Collected data entries:
include hk' in
/-- **The flow-polar chart along a family of circle embeddings**: for a smooth isotopy `F` of
self-embeddings of `𝕊¹`, the maps `u ↦ pol'_{s'} (F_t u)` form a smooth isotopy of embeddings
`𝕊¹ → ∂W` (injective with injective differential, `𝕊¹` compact). [cite: HirschDT1976, Ch. 8 §1] -/
def embedIsotopy {f₀ f₁ : Metric.sphere (0 : E2) 1 → Metric.sphere (0 : E2) 1}
    (F : SmoothIsotopy (𝓡 1) (𝓡 1) f₀ f₁) :
    SmoothIsotopy (𝓡 1) (𝓡 2) (fun u => Q.swap.pol s' (f₀ u)) (fun u => Q.swap.pol s' (f₁ u)) where
  toFun t u := Q.swap.pol s' (F.toFun t u)
  contMDiff := by
    have h1 : ContMDiff (𝓘(ℝ, ℝ).prod (𝓡 1)) 𝓘(ℝ, E2) ∞ (fun p : ℝ × Metric.sphere (0 : E2) 1 => ((F.toFun p.1 p.2 : Metric.sphere (0 : E2) 1) : E2)) :=
      contMDiff_coe_sphere.comp F.contMDiff
    intro p
    have h2 : ContMDiffAt (𝓘(ℝ, ℝ).prod (𝓡 1)) (𝓡 2) ∞
        (Q.swap.pol s' ∘ fun p : ℝ × Metric.sphere (0 : E2) 1 => ((F.toFun p.1 p.2 : Metric.sphere (0 : E2) 1) : E2)) p :=
      ContMDiffAt.comp (I' := 𝓘(ℝ, E2)) (f := fun p : ℝ × Metric.sphere (0 : E2) 1 => ((F.toFun p.1 p.2 : Metric.sphere (0 : E2) 1) : E2))
        p (contMDiffAt_pol hk' (coe_sphere_mem_polTarget _)) (h1 p)
    exact h2
  isSmoothEmbedding t := by
    haveI : CompactSpace ((𝓡∂ (2 + 1)).boundary W) := compactSpace_boundary 2 W
    have hFt : ContMDiff (𝓡 1) (𝓡 1) ∞ (F.toFun t) := (F.isSmoothEmbedding t).contMDiff
    have hcoe : ContMDiff (𝓡 1) 𝓘(ℝ, E2) ∞ (fun u : Metric.sphere (0 : E2) 1 => ((F.toFun t u : Metric.sphere (0 : E2) 1) : E2)) :=
      contMDiff_coe_sphere.comp hFt
    have hst : ContMDiff (𝓡 1) (𝓡 2) ∞ (fun u : Metric.sphere (0 : E2) 1 => Q.swap.pol s' (F.toFun t u)) := fun u => by
      have h2 : ContMDiffAt (𝓡 1) (𝓡 2) ∞
          (Q.swap.pol s' ∘ fun u : Metric.sphere (0 : E2) 1 => ((F.toFun t u : Metric.sphere (0 : E2) 1) : E2)) u :=
        ContMDiffAt.comp (I' := 𝓘(ℝ, E2)) (f := fun u : Metric.sphere (0 : E2) 1 => ((F.toFun t u : Metric.sphere (0 : E2) 1) : E2))
          u (contMDiffAt_pol hk' (coe_sphere_mem_polTarget _)) (hcoe u)
      exact h2
    refine isSmoothEmbedding_of_injective_of_injective_mfderiv hst (by exact_mod_cast le_top) ?_ fun u => ?_
    · intro u v huv
      have h1 : ((F.toFun t u : Metric.sphere (0 : E2) 1) : E2) = (F.toFun t v : E2) := by
        have := congrArg (Q.swap.polInv s') huv
        rwa [polInv_pol hk' (coe_sphere_mem_polTarget _), polInv_pol hk' (coe_sphere_mem_polTarget _)] at this
      exact (F.isSmoothEmbedding t).isEmbedding.injective (Subtype.ext h1)
    · have hpol : MDifferentiableAt 𝓘(ℝ, E2) (𝓡 2) (Q.swap.pol s') ((F.toFun t u : Metric.sphere (0 : E2) 1) : E2) :=
        (contMDiffAt_pol hk' (coe_sphere_mem_polTarget _)).mdifferentiableAt (by simp)
      have hc : MDifferentiableAt (𝓡 1) 𝓘(ℝ, E2) (fun u : Metric.sphere (0 : E2) 1 => ((F.toFun t u : Metric.sphere (0 : E2) 1) : E2)) u :=
        (hcoe u).mdifferentiableAt (by simp)
      have hcomp : (fun u : Metric.sphere (0 : E2) 1 => Q.swap.pol s' (F.toFun t u)) =
          Q.swap.pol s' ∘ fun u : Metric.sphere (0 : E2) 1 => ((F.toFun t u : Metric.sphere (0 : E2) 1) : E2) := rfl
      rw [hcomp, mfderiv_comp u hpol hc]
      have hcoe' : (fun u : Metric.sphere (0 : E2) 1 => ((F.toFun t u : Metric.sphere (0 : E2) 1) : E2)) =
          (fun v : Metric.sphere (0 : E2) 1 => (v : E2)) ∘ F.toFun t := rfl
      have h2 : Injective (mfderiv (𝓡 1) 𝓘(ℝ, E2) (fun u : Metric.sphere (0 : E2) 1 => ((F.toFun t u : Metric.sphere (0 : E2) 1) : E2)) u) := by
        rw [hcoe', mfderiv_comp u ((contMDiff_coe_sphere (m := ∞)).mdifferentiableAt (by simp)) (hFt.mdifferentiableAt (by simp))]
        exact (mfderiv_coe_sphere_injective (n := 1) (F.toFun t u)).comp
          (Manifold.IsImmersionAt.mfderiv_injective ((F.isSmoothEmbedding t).isImmersion.isImmersionAt u) (by simp))
      exact (mfderiv_pol_injective hk' (coe_sphere_mem_polTarget _)).comp h2
  map_zero := by funext u; simp [F.map_zero]
  map_one := by funext u; simp [F.map_one]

**What is needed**
Could you restate, word for word, the lines above from the one with "1) : E2) := rfl" to the one with "map_zero := by funext u; simp [F.map_zero]", both included?

**Reply**
          Q.swap.pol s' ∘ fun u : Metric.sphere (0 : E2) 1 => ((F.toFun t u : Metric.sphere (0 : E2) 1) : E2) := rfl
      rw [hcomp, mfderiv_comp u hpol hc]
      have hcoe' : (fun u : Metric.sphere (0 : E2) 1 => ((F.toFun t u : Metric.sphere (0 : E2) 1) : E2)) =
          (fun v : Metric.sphere (0 : E2) 1 => (v : E2)) ∘ F.toFun t := rfl
      have h2 : Injective (mfderiv (𝓡 1) 𝓘(ℝ, E2) (fun u : Metric.sphere (0 : E2) 1 => ((F.toFun t u : Metric.sphere (0 : E2) 1) : E2)) u) := by
        rw [hcoe', mfderiv_comp u ((contMDiff_coe_sphere (m := ∞)).mdifferentiableAt (by simp)) (hFt.mdifferentiableAt (by simp))]
        exact (mfderiv_coe_sphere_injective (n := 1) (F.toFun t u)).comp
          (Manifold.IsImmersionAt.mfderiv_injective ((F.isSmoothEmbedding t).isImmersion.isImmersionAt u) (by simp))
      exact (mfderiv_pol_injective hk' (coe_sphere_mem_polTarget _)).comp h2
  map_zero := by funext u; simp [F.map_zero]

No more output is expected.